The objective of machine learning
Basically, ML tasks tend to fall into sets of tasks:
- Prediction accuracy (e.g. of the label or the group detection)
- Feature selection (which X variables and non-linearities should be in the model)
And for both of those, the idea is that what the model learns will work out-of-sample.
The key to understanding most of the choices you make in a ML project is to remember: The focus of ML is to learn something that generalizes outside of the data we have already!
Econometrically, the goal is to estimate a model on a sample (the data we have) that works on the population (all of the data that can and will be generated).
The bias-variance tradeoff
It turns out we can decompose the expected error of a model like this:
\begin{align} E[\text{model error risk}] = \text{model bias}^2+\text{model variance}+\text{noise} \end{align}_(If you want to see the derivation of this, you can go to the wiki page or DS100. The former's notation is a little simpler but the latter is more helpful with intuition)_
"Model bias"
- Def: Is errors stemming from the model's assumptions in how it predicts the outcome variable
- It is the opposite of model accuracy
- Adding more variables or polynomial transformations of existing variables will usually reduce bias
- Removing features will usually increase bias
- Adding more data to the training dataset can (but might not) reduce bias
"Model variance"
- Def: Is extent to which estimated model varies from sample to sample
- Adding more a new parameter (variables, etc) will usually increase model variance
- Adding more data to the training dataset will reduce variance
Noise
- Def: Randomness in the data generating process beyond our understanding
- To reduce the noise term, you need more data, better data collection, and more accurate measurements
To decrease bias and variance, however, we must tune the complexity of our models.

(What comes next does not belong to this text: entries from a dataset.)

import Literature.IUT.HodgeTheaters.Cor53iArithHratOfMonoidRigidity
import Literature.IUT.HodgeTheaters.Cor53RigidOverBaseOfRatioRigidity
import HarnessLib

/-!
# [IUTchI] Cor 5.3 (i): `hker` at ANY model `ℱ(Δ)` of global divisor data from [FrdI] Cor 4.11 (iii)/(iv), Φ-rigidity and
# the Ex 5.1 (v) unit-ratio law — the R81 engine made GENERIC in `Δ : GlobalDivisorData G`

S. Mochizuki, *Inter-universal Teichmüller theory I*, kurims manuscript (May 2020), §5 Cor 5.3 (i) p. 144 l. 2–11 and its proof
l. 24–33; Ex 5.1 (ii)/(iii) pp. 125–126, (v)/(vi) pp. 127–130 ([IUTchI] Cor 5.3 (i) p.144) [claim: Mochizuki2012, status: disputed]
(nothing of the series is asserted; no side taken on [IUTchIII] Cor. 3.12); [FrdI] Thm 5.2 (i) p. 100, Cor 4.11 pp. 91–92
[cite: MochizukiFrdI2008, Thm. 5.2(i) p.100].

PROOF-ONLY (cell abc-iut, seat abc-iut-L5-t11 gen 16, row «C53I-FCIRC-HKER», abc-iut-L5-lead RULINGS #154 (2b)).  This seat's
R81 files ★ `Cor53iArithDivThroughAutOfCor411` / ★ `Cor53iArithHratOfMonoidRigidity` proved `hker⊛` at THE arithmetic model
`ℱ^⊛(†𝒟^⊚) = ℱ(GlobalDivisorData.arith F)`; the `⊚` twin lives at the base-changed models `ℱ(Φ ∘ S, 𝔹 ∘ S, Div ∘ S)` over `ℬ(H)⁰`
([FrdI] Prop 1.6).  Rather than replaying the engine textually, this file proves it ONCE for an arbitrary
`Δ : GlobalDivisorData G`, with the model-specific inputs displayed as hypotheses that abc-iut-w4-d109's / this seat's
[FrdI] Cor 4.11 files discharge at each carrier:
* `hdeg` — every self-equivalence preserves `deg_Fr` ([FrdI] Cor 4.11 (iii));
* `hrig` — `Ψ ⋙ Base` is rigid ([FrdI] Cor 4.11 (ii), slim base), whence §0 `model_overBase_iso_unique`;
* `hdivAut` — zero divisors of a self-equivalence over the identity move through a natural automorphism `θ_Ψ` of `Φ` and a
  base identification `η'` ([FrdI] Cor 4.11 (iv) + the `1`-uniqueness of the base square: §0 `model_exists_divAut_of_overBase`);
* `hunits` — `𝔹` is group-like ([FrdI] Thm 5.2 hypotheses);
* `hΦ` — Φ-RIGID-PRINC (a monoid automorphism of `Φ(A)` whose extension to `Φ(A)^gp` fixes all principal divisors is `1`;
  classical for arithmetic divisors, abc-iut-L5-t1 R82 ★ `EffArithDivisor.mulEquiv_apply_eq_self_of_map_principal`);
* `hB` — 𝔹-RATIO, print's Ex 5.1 (v) unit-ratio law (FACT-SHAPE ≙ F-2577; displayed, never proved here).
§ A `Cor53.model_divAut_fixes_divB_of_ratio` is the [FrdI] Thm 5.2 (i) bookkeeping verbatim from R81; § B
**`Cor53.model_rigidOverBase_of_divMonoidRigid_of_ratioRigid`** feeds abc-iut-L5-t4's generic (k0)
`Cor53.rigidOverBase_of_ratioRigid` (★ `Cor53RigidOverBaseOfRatioRigidity`), with the §0 descend corollaries.
HONEST TAGS: `hB`, `hlift` displayed, not proved; no token moves on this file alone; typed ≠ proved; nothing here asserts abc
proved or refuted.  Default heartbeats throughout (the generic `Δ` elaborates where the unfolded arithmetic model needed 2×).
-/

noncomputable section

set_option backward.isDefEq.respectTransparency false

namespace Literature.IUT.HodgeTheaters

open CategoryTheory Opposite Literature.AlgebraicGeometry.Frobenioids
open Literature.AlgebraicGeometry.Frobenioids.PreFrobenioid

universe u

/-! ### §0. Base identifications are unique; zero divisors move through an automorphism of `Φ` over `𝟭` -/

namespace GlobalDivisorData

variable {G : ProfiniteGrp.{u}} (Δ : GlobalDivisorData G)
import Mathlib
import Summits.Ventures.PercRepro2.Defs
import Summits.Ventures.PercRepro2.Graph
import Summits.Ventures.PercRepro2.OneColourSwitch
import Summits.Ventures.PercRepro2.RegionHubSign
import Summits.Ventures.PercRepro2.SideSwitch
import Summits.Ventures.PercRepro2.SideSwitchFibre
import Summits.Ventures.PercRepro2.SideSwitchComps
import Summits.Ventures.PercRepro2.M9NoPocketDefs
import Summits.Ventures.PercRepro2.M9NoPocketWorld
import Summits.Ventures.PercRepro2.M9NoPocketWorldD
import Summits.Ventures.PercRepro2.M9NoPocketCompl
import Summits.Ventures.PercRepro2.M9NoPocketFreeBlock
import Summits.Ventures.PercRepro2.M9NoPocketFreeBlockK

/-!
# The same-type representatives of the no-pocket fibration (blind cell PercRepro2, p3 g36,
2026-08-29; `proofs/P3-NPHDR.md` §5, the unit coordinates)

On the class `{NoPocketAt d, T-free, no loop at d}` every edge at `d` goes into a block of
`G − d` (`exists_block_of_edge_at_d`).  A representative is SAME-TYPE when every edge at `d`
is `Y`; every representative is a dead pattern `flipF D ρ₀` of a unique same-type `ρ₀` with
`D` its `W` edges at `d`, so a sum over the representatives is a double sum over the same-type
ones and the subsets of the edges at `d` (`sum_repD_eq_sum_sameType_powerset`).  The legal
vectors of a same-type representative are all the block subsets (`mem_L4_sameType_iff`), `d` is
`Y`-reached exactly when some joined block is unswitched (`d_mem_K2_assignX_sameType_iff`),
and in general exactly when it has a `Y`-source (`d_mem_K2_assignX_iff_srcY`).  The outside
flip preserves the same-type representatives and commutes with the dead patterns
(`flipOp_sameType`, `flipOp_flipF`).  The dead patterns themselves are `M9NoPocketDeadPattern`.
Own work; std axioms.
-/

namespace Summit.Ventures.PercRepro2

namespace NoPocket

open Finset Classical RegionHub OneColourSwitch SideSwitch

variable {V : Type*} {E : Type*}

section SameType

variable [Fintype V] [DecidableEq V] [Fintype E] [DecidableEq E] {ends : E → Sym2 V}

omit [DecidableEq E] in
/-- On the `T`-free class without a loop at `d`, every edge at `d` goes into a block. -/
lemma exists_block_of_edge_at_d {d r s : V} (hnp : NoPocketAt ends d r s) (hr : d ≠ r)
    (hs : d ≠ s) (hT : Tset ends d r s = ∅) (hloop : ∀ e, ends e ≠ s(d, d)) (ρ : Config E)
    {e : E} (he : d ∈ ends e) :
    ∃ C ∈ blocks ends d r s ρ, ∃ y ∈ C, ends e = s(d, y) := by
  obtain ⟨y, hy⟩ := Sym2.mem_iff_exists.1 he
  have hyd : y ≠ d := by
    rintro rfl
    exact hloop e hy
  have hyr : y ≠ r := by
    intro hyr
    have h : e ∈ Tset ends d r s := mem_Tset.2 (Or.inl (by rw [hy, hyr]))
    rw [hT] at h
    exact Finset.notMem_empty e h
  have hys : y ≠ s := by
    intro hys
    have h : e ∈ Tset ends d r s := mem_Tset.2 (Or.inr (by rw [hy, hys]))
    rw [hT] at h
    exact Finset.notMem_empty e h
  have hw := neighbour_mem_worlds hnp hr hs ρ hy hyd hyr hys
  have hyA : y ∈ A0 (endsD ends d) r s ρ := mem_A0.2 ⟨hw, hyr, hys⟩
  obtain ⟨hC, hyC⟩ := block_of_mem_A0 (ends := ends) (r := r) (s := s) (ρ := ρ) hyA
  exact ⟨_, hC, y, hyC, hy⟩

omit [Fintype V] [DecidableEq V] [Fintype E] [DecidableEq E] in
/-- A same-type representative has no dead edge. -/
lemma not_hasW_of_sameType {d : V} {ρ : Config E} (hst : ∀ e, d ∈ ends e → ρ e = true)
    (C : Finset V) : ¬ hasW ends d ρ C := by
  rintro ⟨e, y, _, hends, hρe⟩
  have := hst e (by rw [hends]; exact Sym2.mem_mk_left _ _)
  rw [this] at hρe
  exact Bool.noConfusion hρe

omit [Fintype V] [DecidableEq V] [Fintype E] [DecidableEq E] in
/-- In a same-type representative a block is joined exactly when some edge of `d` enters it. -/
lemma hasY_sameType_iff {d : V} {ρ : Config E} (hst : ∀ e, d ∈ ends e → ρ e = true)
    (C : Finset V) : hasY ends d ρ C ↔ ∃ e, ∃ y ∈ C, ends e = s(d, y) := by
  constructor
  · rintro ⟨e, y, hy, hends, _⟩
    exact ⟨e, y, hy, hends⟩
  · rintro ⟨e, y, hy, hends⟩
    exact ⟨e, y, hy, hends, hst e (by rw [hends]; exact Sym2.mem_mk_left _ _)⟩

omit [Fintype V] [DecidableEq V] [Fintype E] [DecidableEq E] in
/-- In a same-type representative a block is free exactly when it is not joined. -/
lemma free_iff_not_hasY_sameType {d : V} {ρ : Config E} (hst : ∀ e, d ∈ ends e → ρ e = true)
    (C : Finset V) : Free ends d C ↔ ¬ hasY ends d ρ C := by
  rw [hasY_sameType_iff hst]
  constructor
  · rintro hfree ⟨e, y, hy, hends⟩
    exact hfree e y hy hends
  · intro h e y hy hends
    exact h ⟨e, y, hy, hends⟩

omit [Fintype V] [DecidableEq E] in
/-- The dead edges of a representative at `d` are at `d`. -/
lemma wEdges_at_d {d : V} (ρ : Config E) :
    ∀ e ∈ (univ.filter (fun e => d ∈ ends e)).filter (fun e => ρ e = false), d ∈ ends e :=
  fun _ he => (Finset.mem_filter.1 (Finset.mem_filter.1 he).1).2

omit [Fintype V] in
/-- Flipping the dead edges of a representative gives a same-type colouring. -/
lemma flipF_wEdges_sameType {d : V} (ρ : Config E) :
    ∀ e, d ∈ ends e →
      flipF ((univ.filter (fun e => d ∈ ends e)).filter (fun e => ρ e = false)) ρ e = true := by
  intro e he
  by_cases hρe : ρ e = false
  · have hmem : e ∈ (univ.filter (fun e => d ∈ ends e)).filter (fun e => ρ e = false) :=
      Finset.mem_filter.2 ⟨Finset.mem_filter.2 ⟨Finset.mem_univ _, he⟩, hρe⟩
    rw [flipF_of_mem hmem, hρe]
    rfl
  · have hnot : e ∉ (univ.filter (fun e => d ∈ ends e)).filter (fun e => ρ e = false) :=
      fun h => hρe (Finset.mem_filter.1 h).2
    rw [flipF_of_notMem hnot]
    cases h : ρ e
    · exact absurd h hρe
    · rfl

omit [Fintype V] in
/-- The dead edges of a dead pattern of a same-type colouring are the pattern. -/
lemma wEdges_flipF_sameType {d : V} {ρ₀ : Config E} (hst : ∀ e, d ∈ ends e → ρ₀ e = true)
    {D : Finset E} (hD : D ⊆ univ.filter (fun e => d ∈ ends e)) :
    (univ.filter (fun e => d ∈ ends e)).filter (fun e => flipF D ρ₀ e = false) = D := by
  ext e
  simp only [Finset.mem_filter, Finset.mem_univ, true_and]
  constructor
  · rintro ⟨he, hf⟩
    by_contra heD
    rw [flipF_of_notMem heD, hst e he] at hf
    exact Bool.noConfusion hf
  · intro heD
    have he : d ∈ ends e := (Finset.mem_filter.1 (hD heD)).2
    refine ⟨he, ?_⟩
    rw [flipF_of_mem heD, hst e he]
    rfl

/-- **The representatives are the dead patterns of the same-type ones**: a sum over the
representatives is a double sum over the same-type representatives and the subsets of the
edges at `d`. -/
theorem sum_repD_eq_sum_sameType_powerset {p q r s d : V} (hT : Tset ends d r s = ∅)
    (g : Config E → ℤ) :
    ∑ ρ ∈ RepD ends p q r s d, g ρ =
      ∑ ρ₀ ∈ (RepD ends p q r s d).filter (fun ρ => ∀ e, d ∈ ends e → ρ e = true),
        ∑ D ∈ (univ.filter (fun e => d ∈ ends e)).powerset, g (flipF D ρ₀) := by
  rw [← Finset.sum_product']
  refine Finset.sum_nbij'
    (fun ρ => (flipF ((univ.filter (fun e => d ∈ ends e)).filter (fun e => ρ e = false)) ρ,
      (univ.filter (fun e => d ∈ ends e)).filter (fun e => ρ e = false)))
    (fun x => flipF x.2 x.1) ?_ ?_ ?_ ?_ ?_
  · intro ρ hρ
    rw [Finset.mem_product]
    refine ⟨Finset.mem_filter.2 ⟨flipF_mem_RepD hρ hT (wEdges_at_d ρ), flipF_wEdges_sameType ρ⟩,
      Finset.mem_powerset.2 (Finset.filter_subset _ _)⟩
  · rintro ⟨ρ₀, D⟩ hx
    rw [Finset.mem_product] at hx
    obtain ⟨hρ₀, hD⟩ := hx
    exact flipF_mem_RepD (Finset.mem_filter.1 hρ₀).1 hT
      (fun e he => (Finset.mem_filter.1 (Finset.mem_powerset.1 hD he)).2)
  · intro ρ _
    exact flipF_flipF _ _
  · rintro ⟨ρ₀, D⟩ hx
    rw [Finset.mem_product] at hx
    obtain ⟨hρ₀, hD⟩ := hx
    have hst := (Finset.mem_filter.1 hρ₀).2
    have hW := wEdges_flipF_sameType hst (Finset.mem_powerset.1 hD)
    simp only [hW, flipF_flipF]
  · intro ρ _
    simp only [flipF_flipF]

omit [DecidableEq E] in
/-- The legal vectors of a same-type representative: every block subset, no `T`-edge. -/
lemma mem_L4_sameType_iff {d r s : V} (hT : Tset ends d r s = ∅) {ρ₀ : Config E}
    (hst : ∀ e, d ∈ ends e → ρ₀ e = true) {x : Finset (Finset V) × Finset E} :
    x ∈ L4 ends d r s ρ₀ ↔ x.1 ⊆ blocks ends d r s ρ₀ ∧ x.2 = ∅ := by
  rw [mem_L4]
  constructor
  · rintro ⟨⟨hT1, hF⟩, _, _⟩
    rw [hT] at hF
    exact ⟨hT1, Finset.subset_empty.1 hF⟩
  · rintro ⟨hT1, hF⟩
    refine ⟨⟨hT1, by rw [hF]; exact Finset.empty_subset _⟩, ?_, ?_⟩
    · intro _ C _ _
      exact not_hasW_of_sameType hst C
    · intro _ C _
      exact not_hasW_of_sameType hst C

omit [DecidableEq E] in
/-- A sum over the legal vectors of a same-type representative is a sum over the block
subsets. -/
lemma sum_L4_sameType {d r s : V} (hT : Tset ends d r s = ∅) {ρ₀ : Config E}
    (hst : ∀ e, d ∈ ends e → ρ₀ e = true) (f : Finset (Finset V) × Finset E → ℤ) :
    ∑ x ∈ L4 ends d r s ρ₀, f x = ∑ X ∈ (blocks ends d r s ρ₀).powerset, f (X, ∅) := by
  refine Finset.sum_nbij' (fun x => x.1) (fun X => (X, ∅)) ?_ ?_ ?_ ?_ ?_
  · intro x hx
    exact Finset.mem_powerset.2 ((mem_L4_sameType_iff hT hst).1 hx).1
  · intro X hX
    exact (mem_L4_sameType_iff hT hst).2 ⟨Finset.mem_powerset.1 hX, rfl⟩
  · intro x hx
    have h := ((mem_L4_sameType_iff hT hst).1 hx).2
    exact Prod.ext rfl h.symm
  · intro X _
    rfl
  · intro x hx
    have h := ((mem_L4_sameType_iff hT hst).1 hx).2
    have : x = (x.1, ∅) := Prod.ext rfl h
    rw [← this]

/-- In a same-type representative, `d` is `Y`-reached in the assignment of `X` exactly when
some joined block is unswitched. -/
lemma d_mem_K2_assignX_sameType_iff {p q r s d : V} (hnp : NoPocketAt ends d r s) (hr : d ≠ r)
    (hs : d ≠ s) (hT : Tset ends d r s = ∅) {ρ₀ : Config E} (hρ₀ : ρ₀ ∈ RepD ends p q r s d)
    (hst : ∀ e, d ∈ ends e → ρ₀ e = true) {X : Finset (Finset V)}
    (hX : X ⊆ blocks ends d r s ρ₀) :
    d ∈ K2 ends r s (assignX ends (X, ∅) ρ₀) ↔
      ¬ (blocks ends d r s ρ₀).filter (hasY ends d ρ₀) ⊆ X := by
  have hF : ((X, ∅) : Finset (Finset V) × Finset E).2 ⊆ Tset ends d r s :=
    Finset.empty_subset _
  rw [K2_assignX hnp hρ₀ hX hF hr hs (fun _ C _ => not_hasW_of_sameType hst C)]
  simp only [Set.mem_union, Set.mem_setOf_eq, true_and]
  constructor
  · rintro (h | h)
    · exact absurd h (not_mem_K2_endsD hr hs _)
    · rcases h with ⟨e, he, _⟩ | ⟨C, hC, hCX, hY⟩
      · rw [hT] at he
        exact absurd he (Finset.notMem_empty e)
      · intro hsub
        exact hCX (hsub (Finset.mem_filter.2 ⟨hC, hY⟩))
  · intro h
    obtain ⟨C, hC, hCX⟩ := Finset.not_subset.1 h
    exact Or.inr (Or.inr ⟨C, (Finset.mem_filter.1 hC).1, hCX, (Finset.mem_filter.1 hC).2⟩)

/-- `d` is `Y`-reached in a legal assignment of a representative exactly when it has a
`Y`-source. -/
lemma d_mem_K2_assignX_iff_srcY {p q r s d : V} (hnp : NoPocketAt ends d r s) (hr : d ≠ r)
    (hs : d ≠ s) {ρ : Config E} (hρ : ρ ∈ RepD ends p q r s d)
    {x : Finset (Finset V) × Finset E} (hx : x ∈ L4 ends d r s ρ) :
    d ∈ K2 ends r s (assignX ends x ρ) ↔ srcY ends d r s ρ x := by
  obtain ⟨⟨hT1, hF⟩, _, hLY⟩ := mem_L4.1 hx
  rw [K2_assignX hnp hρ hT1 hF hr hs hLY]
  simp only [Set.mem_union, Set.mem_setOf_eq, true_and]
  constructor
  · rintro (h | h)
    · exact absurd h (not_mem_K2_endsD hr hs _)
    · exact h
  · intro h
    exact Or.inr h

omit [DecidableEq E] in
/-- The outside flip does not change the edges at `d` (every edge at `d` enters a block). -/
lemma flipOp_at_d_eq {d r s : V} (hnp : NoPocketAt ends d r s) (hr : d ≠ r) (hs : d ≠ s)
    (hT : Tset ends d r s = ∅) (hloop : ∀ e, ends e ≠ s(d, d)) (ρ : Config E) {e : E}
    (he : d ∈ ends e) : flipOp ends d r s ρ e = ρ e := by
  obtain ⟨C, hC, y, hyC, hends⟩ := exists_block_of_edge_at_d hnp hr hs hT hloop ρ he
  exact flipOp_of_notMem (block_edge_not_mem_within_Oprime hC hyC (by rw [hends, Sym2.eq_swap]))

/-- The outside flip preserves the same-type representatives. -/
lemma flipOp_sameType {p q r s d : V} (hnp : NoPocketAt ends d r s) (hr : d ≠ r) (hs : d ≠ s)
    (hT : Tset ends d r s = ∅) (hloop : ∀ e, ends e ≠ s(d, d)) {ρ₀ : Config E}
    (hρ₀ : ρ₀ ∈ (RepD ends p q r s d).filter (fun ρ => ∀ e, d ∈ ends e → ρ e = true)) :
    flipOp ends d r s ρ₀ ∈
      (RepD ends p q r s d).filter (fun ρ => ∀ e, d ∈ ends e → ρ e = true) := by
  obtain ⟨hρ, hst⟩ := Finset.mem_filter.1 hρ₀
  refine Finset.mem_filter.2 ⟨flipOp_mem_RepD hr hs hρ, ?_⟩
  intro e he
  rw [flipOp_at_d_eq hnp hr hs hT hloop ρ₀ he]
  exact hst e he

omit [Fintype V] [DecidableEq V] [Fintype E] in
/-- The outside flip commutes with a dead pattern. -/
lemma flipOp_flipF {d r s : V} (ρ : Config E) {D : Finset E} (hD : ∀ e ∈ D, d ∈ ends e) :
    flipOp ends d r s (flipF D ρ) = flipF D (flipOp ends d r s ρ) := by
  have hO : Oprime ends d r s (flipF D ρ) = Oprime ends d r s ρ := by
    have heq := flipF_eqOn_off_d (ends := ends) (ρ := ρ) hD
    simp only [Oprime, Oset]
    rw [K2_endsD_eq_of_eqOn heq, M2_endsD_eq_of_eqOn heq]
  funext e
  simp only [flipOp]
  rw [hO]
  simp only [flipIn, flipF]
  split_ifs <;> simp

end SameType

end NoPocket

end Summit.Ventures.PercRepro2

THE FUNDAMENTAL TRADEOFF: Increasing model complexity increases its variance but reduces its bias
- Models that are too simple have high bias but low variance
- Models that are too complex have the opposite problem
- Collecting a TON of data can allow you to use complex models with less variance
This is the essence of the bias-variance tradeoff, a fundamental issue that we face in choosing models for prediction."
_(This is adapted from DS100)_
Visually, that is
| (A) The classic bias-variance tradeoff | (B) Adding more data reduces variance at each level of complexity |
 |  |
- Models that are too simple are said to be "underfit" and this is usually caused by bias
- Models that are too complicated are said to be "overfit" and this is usually caused by variance
Minimizing model risk
Our tools to minimize model risk:
- More data
- Feature engineering (adding, cleaning, and selecting features; dimensionality reduction).
- Model selection
- Model evaluation via cross validation (CV)
You should absolutely read this on feature engineering, and this for model selection.
Let's dig into CV here because it gets at the flow of testing a model:
Model evaluation via cross validation (CV)
Holdout sample
So we need a way to estimate the test error. The way we do that is by creating a holdout sample (step #2 in the flowchart above) to test the model at the end of the process.
YOU CAN ONLY USE THE HOLDOUT SAMPLE ONCE! If you use it during the iterative training/evaluation process, it stops being a a holdout sample and effectively becomes part of the training set.
Then, in the flowchart, we enter the grey box where all the ML magic happens, and pre-process the data (step #3).
Training sample
So, we have the holdout sample and the training sample.
If we fit the model on the training sample, and then examine its performance against the same sample, the error will be misleadingly low. (Duh! We fit the model on it!)
It would be nice to have an extra test set, wouldn't it? So, we split our training set again, into a smaller training set and a validation set.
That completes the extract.